Last week I had to get a new pair of glasses. The frames from my previous pair were too mangled to continue wearing so I had to choose new ones with the new prescription. After looking at several pairs, the female sales assistant pointed out a couple that I might be interested. I tried on a few pairs and one pair that seemed to work looked a lot like the black horn rimmed glasses I wore until I was 13. This brought back flashbacks to that time and lots of anxiety. While I don’t think I’m vain, I did ask the sales assistant to tell me what they looked like from a woman’s perspective and she said she liked them. Therefore, those were the ones I got.

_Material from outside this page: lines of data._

import Literature.Geometry.Kaehler.CechDeRhamTransgression
import Literature.Geometry.Kaehler.ManifoldFormsPullback
import HarnessLib

/-!
# Transgressions pull back along smooth maps

Theorems file of route `MilnorKExponential` of the Hodge summit, crux `SymbolLiftR`
(stmt-HodgeConjecture-18702), line `lefschetz-fold`, kernel `stub_primitiveLiftExists` (LIFT_p for
primitive rational `(p,p)` classes, `2 ≤ p ≤ n/2`).

Functoriality of the Čech–de Rham zig-zag: if `f : N → M` is a `C^∞` map and `θ` is reached from
the Čech cochain of forms `w` on the open cover `𝔘 = (U_i)` of `M` by a zig-zag `Z`
(`IsTransgression hU q w θ`), then `f^*θ` is reached from `f^*w` on the cover `f⁻¹𝔘` of `N` by
the pulled-back zig-zag `f^*Z` — pull-back commutes with restriction to the `f⁻¹(U_J)`, with the
Čech differential, and (pointwise, at the points where the cochains are smooth) with `d`
(`mextDeriv_pullback_apply`, Warner Prop. 2.23). This is the analytic half of "symbol classes pull
back along holomorphic maps" (units pull back; `…SymbolLiftRSymbolPullback`), the functoriality
used by the isogeny-weight line (`[m]^*` on abelian varieties) and by every transport of symbol
cocycles between Hodge models.

* `IsTransgression.congr_top` — the relation only sees the values of `w_J` on `U_J`;
* `cechSet_preimage`, `pullback_apply_congr`, `pullback_sum_smul_apply` — bookkeeping;
* `IsTransgression.pullback` — **`IsTransgression hU q w θ → IsTransgression (f⁻¹hU) q (f^*w) (f^*θ)`**
  for `f` real `C^∞`.

References: R. Bott, L. W. Tu, *Differential Forms in Algebraic Topology* (1982), §8 (8.4),
Prop. 8.8, and §I.2 (functoriality of the de Rham complex); F. W. Warner, *Foundations of
Differentiable Manifolds and Lie Groups* (1983), 2.22–2.23.
-/

noncomputable section

-- The mandated namespace repeats `HodgeConjecture` (single-conjunct summit).
set_option linter.dupNamespace false

open scoped Manifold Topology ContDiff
open Set Function Filter

namespace Summit.HodgeConjecture.HodgeConjecture.Theorems.SymbolLiftR

open Literature.Geometry.Kaehler

variable {E : Type*} [NormedAddCommGroup E] [NormedSpace ℝ E]
  {H : Type*} [TopologicalSpace H] {I : ModelWithCorners ℝ E H}
  {M : Type*} [TopologicalSpace M] [ChartedSpace H M]
  {E' : Type*} [NormedAddCommGroup E'] [NormedSpace ℝ E']
  {H' : Type*} [TopologicalSpace H'] {I' : ModelWithCorners ℝ E' H'}
  {N : Type*} [TopologicalSpace N] [ChartedSpace H' N]
  {F : Type*} [NormedAddCommGroup F] [NormedSpace ℝ F]
  {ι : Type*} {U : ι → Set M} {hU : ∀ i, IsOpen (U i)} {q k : ℕ}

/-! ### Bookkeeping -/

omit [TopologicalSpace M] [TopologicalSpace N] in
/-- The finite intersections of the pulled-back cover are the preimages of the finite
intersections. [folklore] -/
theorem cechSet_preimage (f : N → M) {n : ℕ} (J : Fin n → ι) :
    cechSet (fun i ↦ f ⁻¹' U i) J = f ⁻¹' cechSet U J := by
  ext y
  simp only [mem_cechSet_iff, mem_preimage]

/-- Two forms with the same value at `f y` have the same pull-back at `y`. [folklore] -/
theorem pullback_apply_congr (f : N → M) {α β : MForm I M F k} {y : N} (h : α (f y) = β (f y)) :
    α.pullback I' f y = β.pullback I' f y := by
  ext v
  rw [MForm.pullback_apply, MForm.pullback_apply, h]

/-- Pull-back commutes with signed finite sums, pointwise. [folklore] -/
theorem pullback_sum_smul_apply (f : N → M) {β : Type*} (s : Finset β) (c : β → ℝ)
    (α : β → MForm I M F k) (y : N) :
    (∑ b ∈ s, c b • α b).pullback I' f y = ∑ b ∈ s, c b • (α b).pullback I' f y := by
  have h : (∑ b ∈ s, c b • α b).pullback I' f = ∑ b ∈ s, c b • (α b).pullback I' f := by
    rw [← MForm.pullbackₗ_apply, map_sum]
    exact Finset.sum_congr rfl fun b _ ↦ by rw [map_smul, MForm.pullbackₗ_apply]
  rw [h, Finset.sum_apply]
  rfl

variable [IsManifold I ∞ M]

/-- **The transgression relation only sees `w_J` on `U_J`**: a zig-zag from `w` is a zig-zag from
any `w'` agreeing with `w` at the points of the `U_J`. [folklore] -/
theorem _root_.Literature.Geometry.Kaehler.IsTransgression.congr_top
    {w w' : (Fin (q + 2) → ι) → MForm I M F (q + 1)} {θ : MForm I M F (2 * q + 1 + 1)}
    (h : IsTransgression hU q w θ) (hw : ∀ J, ∀ x ∈ cechSet U J, w J x = w' J x) :
    IsTransgression hU q w' θ := by
  obtain ⟨Z, htop, hsteps, hbot⟩ := h
  exact ⟨Z, fun J x hx ↦ (htop J x hx).trans (hw J x hx), hsteps, hbot⟩

/-! ### Pull-back of a zig-zag -/

variable [IsManifold I' ∞ N]

/-- The pull-back of a form on `U_J` along a `C^∞` map is a form on `f⁻¹(U_J)` (smooth at its
points by `MForm.SmoothAt.pullback`, zero off it). [cite: Warner1983, 2.22] -/
theorem pullback_mem_smoothFormsOn_preimage {f : N → M} (hf : ContMDiff I' I ∞ f) {n : ℕ}
    (J : Fin n → ι) (α : smoothFormsOn I F (cechSet U J) k) :
    (α : MForm I M F k).pullback I' f ∈ smoothFormsOn I' F (cechSet (fun i ↦ f ⁻¹' U i) J) k := by
  rw [cechSet_preimage]
  refine ⟨fun y hy ↦ MForm.SmoothAt.pullback (Eventually.of_forall fun z ↦ hf z) (α.2.1 (f y) hy),
    fun y hy ↦ ?_⟩
  ext v
  rw [MForm.pullback_apply, α.2.2 (f y) hy]
  rfl

/-- **Transgressions pull back along `C^∞` maps.** If `θ` is reached from the Čech cochain of
forms `w` on the open cover `𝔘` of `M` by a Čech–de Rham zig-zag, and `f : N → M` is real `C^∞`,
then `f^*θ` is reached from `(f^*w_J)_J` on the cover `f⁻¹𝔘` of `N` (by the pulled-back zig-zag
`(f^*Z_{a,b})`: pull-back commutes with the Čech differential and, at the points of `f⁻¹(U_J)`
where the cochains are smooth, with `d`, Warner Prop. 2.23). [cite: BottTu1982Forms, §8 Prop. 8.8] -/
theorem _root_.Literature.Geometry.Kaehler.IsTransgression.pullback {f : N → M}
    (hf : ContMDiff I' I ∞ f) {w : (Fin (q + 2) → ι) → MForm I M F (q + 1)}
    {θ : MForm I M F (2 * q + 1 + 1)} (h : IsTransgression hU q w θ) :
    IsTransgression (U := fun i ↦ f ⁻¹' U i) (fun i ↦ (hU i).preimage hf.continuous) q
      (fun J ↦ (w J).pullback I' f) (θ.pullback I' f) := by
  obtain ⟨Z, htop, hsteps, hbot⟩ := h
  set hU' : ∀ i, IsOpen (f ⁻¹' U i) := fun i ↦ (hU i).preimage hf.continuous with hU'def
  -- the pulled-back zig-zag
  set Z' : (a b : ℕ) → CechForms I' F (fun i ↦ f ⁻¹' U i) a b :=
    fun a b J ↦ ⟨(Z a b J : MForm I M F b).pullback I' f, pullback_mem_smoothFormsOn_preimage hf J _⟩
    with hZ'
  have hZ'J : ∀ a b J, (Z' a b J : MForm I' N F b) = (Z a b J : MForm I M F b).pullback I' f :=
    fun _ _ _ ↦ rfl
  have hfev : ∀ y : N, ∀ᶠ z in 𝓝 y, ContMDiffAt I' I ∞ f z := fun y ↦ Eventually.of_forall fun z ↦ hf z
  -- the Čech differential of the pulled-back cochain, at a point of `f⁻¹(U_J)`
  have hδ : ∀ (a b : ℕ) (J : Fin (a + 2) → ι) (y : N), y ∈ cechSet (fun i ↦ f ⁻¹' U i) J →
      (cechδ I' F hU' a b (Z' a b) J : MForm I' N F b) y =
        (cechδ I F hU a b (Z a b) J : MForm I M F b).pullback I' f y := by
    intro a b J y hy
    have hfy : f y ∈ cechSet U J := by rwa [cechSet_preimage] at hy
    rw [coe_cechδ_apply_apply_of_mem hU' _ hy]
    have h1 : (∑ j : Fin (a + 2), (-1 : ℝ) ^ (j : ℕ) •
        (Z a b (J ∘ Fin.succAbove j) : MForm I M F b)).pullback I' f y =
          (cechδ I F hU a b (Z a b) J : MForm I M F b).pullback I' f y :=
      pullback_apply_congr f (by rw [coe_cechδ_apply_apply_of_mem hU _ hfy, Finset.sum_apply]; rfl)
    rw [← h1, pullback_sum_smul_apply]
  refine ⟨Z', fun J y hy ↦ ?_, fun a b hab hlt ↦ ?_, fun J y hy ↦ ?_⟩
  · -- top
    have hfy : f y ∈ cechSet U J := by rwa [cechSet_preimage] at hy
    rw [hδ q (q + 1) J y hy]
    exact pullback_apply_congr f (htop J (f y) hfy)
  · -- steps
    funext J
    apply Subtype.ext
    funext y
    by_cases hy : y ∈ cechSet (fun i ↦ f ⁻¹' U i) J
    · have hfy : f y ∈ cechSet U J := by rwa [cechSet_preimage] at hy
      have hstep := congrArg (fun c : CechForms I F U (a + 1) (b + 1) ↦ (c J : MForm I M F (b + 1)) (f y))
        (hsteps a b hab hlt)
      rw [cechd_apply, Submodule.coe_smul, Pi.smul_apply, localD_apply_of_mem _ _ hfy] at hstep
      rw [hδ a (b + 1) J y hy, cechd_apply, Submodule.coe_smul, Pi.smul_apply,
        localD_apply_of_mem _ _ hy, hZ'J,
        mextDeriv_pullback_apply (hfev y) ((Z (a + 1) b J).2.1 (f y) hfy)]
      have h2 : ((-1 : ℝ) ^ (a + 1) • mextDeriv (Z (a + 1) b J : MForm I M F b)).pullback I' f y =
          (cechδ I F hU a (b + 1) (Z a (b + 1)) J : MForm I M F (b + 1)).pullback I' f y :=
        pullback_apply_congr f (by rw [Pi.smul_apply]; exact hstep)
      rw [← h2, MForm.pullback_smul, Pi.smul_apply]
    · rw [(cechd I' F hU' (a + 1) b (Z' (a + 1) b) J).2.2 y hy,
        (cechδ I' F hU' a (b + 1) (Z' a (b + 1)) J).2.2 y hy]
  · -- bottom
    have hfy : f y ∈ cechSet U J := by rwa [cechSet_preimage] at hy
    have hb := hbot J (f y) hfy
    rw [cechd_apply, Submodule.coe_smul, Pi.smul_apply, localD_apply_of_mem _ _ hfy, pow_zero,
      one_smul] at hb
    rw [cechd_apply, Submodule.coe_smul, Pi.smul_apply, localD_apply_of_mem _ _ hy, pow_zero,
      one_smul, hZ'J, mextDeriv_pullback_apply (hfev y) ((Z 0 (2 * q + 1) J).2.1 (f y) hfy)]
    exact pullback_apply_congr f hb

/-- STUB `stub_isTransgression_pullback` (helper sub-goal registered on stmt-HodgeConjecture-18702
for the kernel `stub_primitiveLiftExists`: transgressions pull back along `C^∞` maps — the
analytic half of the functoriality of symbol classes): `IsTransgression.pullback`, stated closed.
[cite: BottTu1982Forms, §8 Prop. 8.8] -/
theorem stub_isTransgression_pullback : ∀ {E : Type*} [NormedAddCommGroup E] [NormedSpace ℝ E] {H : Type*} [TopologicalSpace H] {I : ModelWithCorners ℝ E H} {M : Type*} [TopologicalSpace M] [ChartedSpace H M] {E' : Type*} [NormedAddCommGroup E'] [NormedSpace ℝ E'] {H' : Type*} [TopologicalSpace H'] {I' : ModelWithCorners ℝ E' H'} {N : Type*} [TopologicalSpace N] [ChartedSpace H' N] {F : Type*} [NormedAddCommGroup F] [NormedSpace ℝ F] {ι : Type*} {U : ι → Set M} {hU : ∀ i, IsOpen (U i)} {q : ℕ} [IsManifold I ∞ M] [IsManifold I' ∞ N] {f : N → M} (hf : ContMDiff I' I ∞ f) {w : (Fin (q + 2) → ι) → MForm I M F (q + 1)} {θ : MForm I M F (2 * q + 1 + 1)}, IsTransgression hU q w θ → IsTransgression (U := fun i ↦ f ⁻¹' U i) (fun i ↦ (hU i).preimage hf.continuous) q (fun J ↦ (w J).pullback I' f) (θ.pullback I' f) :=
  fun hf _ _ h ↦ h.pullback hf

end Summit.HodgeConjecture.HodgeConjecture.Theorems.SymbolLiftR

end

To many people, my anxieties were over nothing. After all, why get all obsessed over a pair of glasses? The answer is that wearing glasses like those above, contributed to a lot of the bullying I received back then. I remember one time someone said hello to me while he was with someone else who didn’t know me. While they were walking away, I heard the person who didn’t know me ask the other, “Is he as uncoordinated as he looks?” There were also teasing comments like, “You’re really good looking” and when I did eventually switch to wire framed glasses, my friend confessed that I looked like a fool in the old ones above. After that, I vowed that I would never get those glasses again.
Getting the new glasses did a lot for my self esteem, especially after some people complimented me on how different and better I looked. I would have liked to say that the new glasses solved all my problems but unfortunately, they didn’t. The seeds that produced all the bullying I was going through had long been firmly rooted. In fact, one bully threatened to ram the new glasses down my throat. Fortunately, I moved out of that town a few weeks after and I would like to think that showing up to the new school on the first day wearing those wire frames kept me from being identified as an easy target. It also contributed to the fact that I only suffered one-one hundredth of the amount of crap there than I did in my previous town. So, I think that I can draw a conclusion that perhaps glasses do make a difference. If anything, they do wonders for self esteem.
This is probably why I highlight the glasses in “He Was Weird.” Mark also has glasses like the above at the start of the story and maybe that leads to him getting bullied on the second day of school. Like me, when he does get new glasses, it doesn’t end the bullying he’s suffering and unfortunately, he never gets to move to a new town. If he did, maybe the new impression would have helped him like it did me.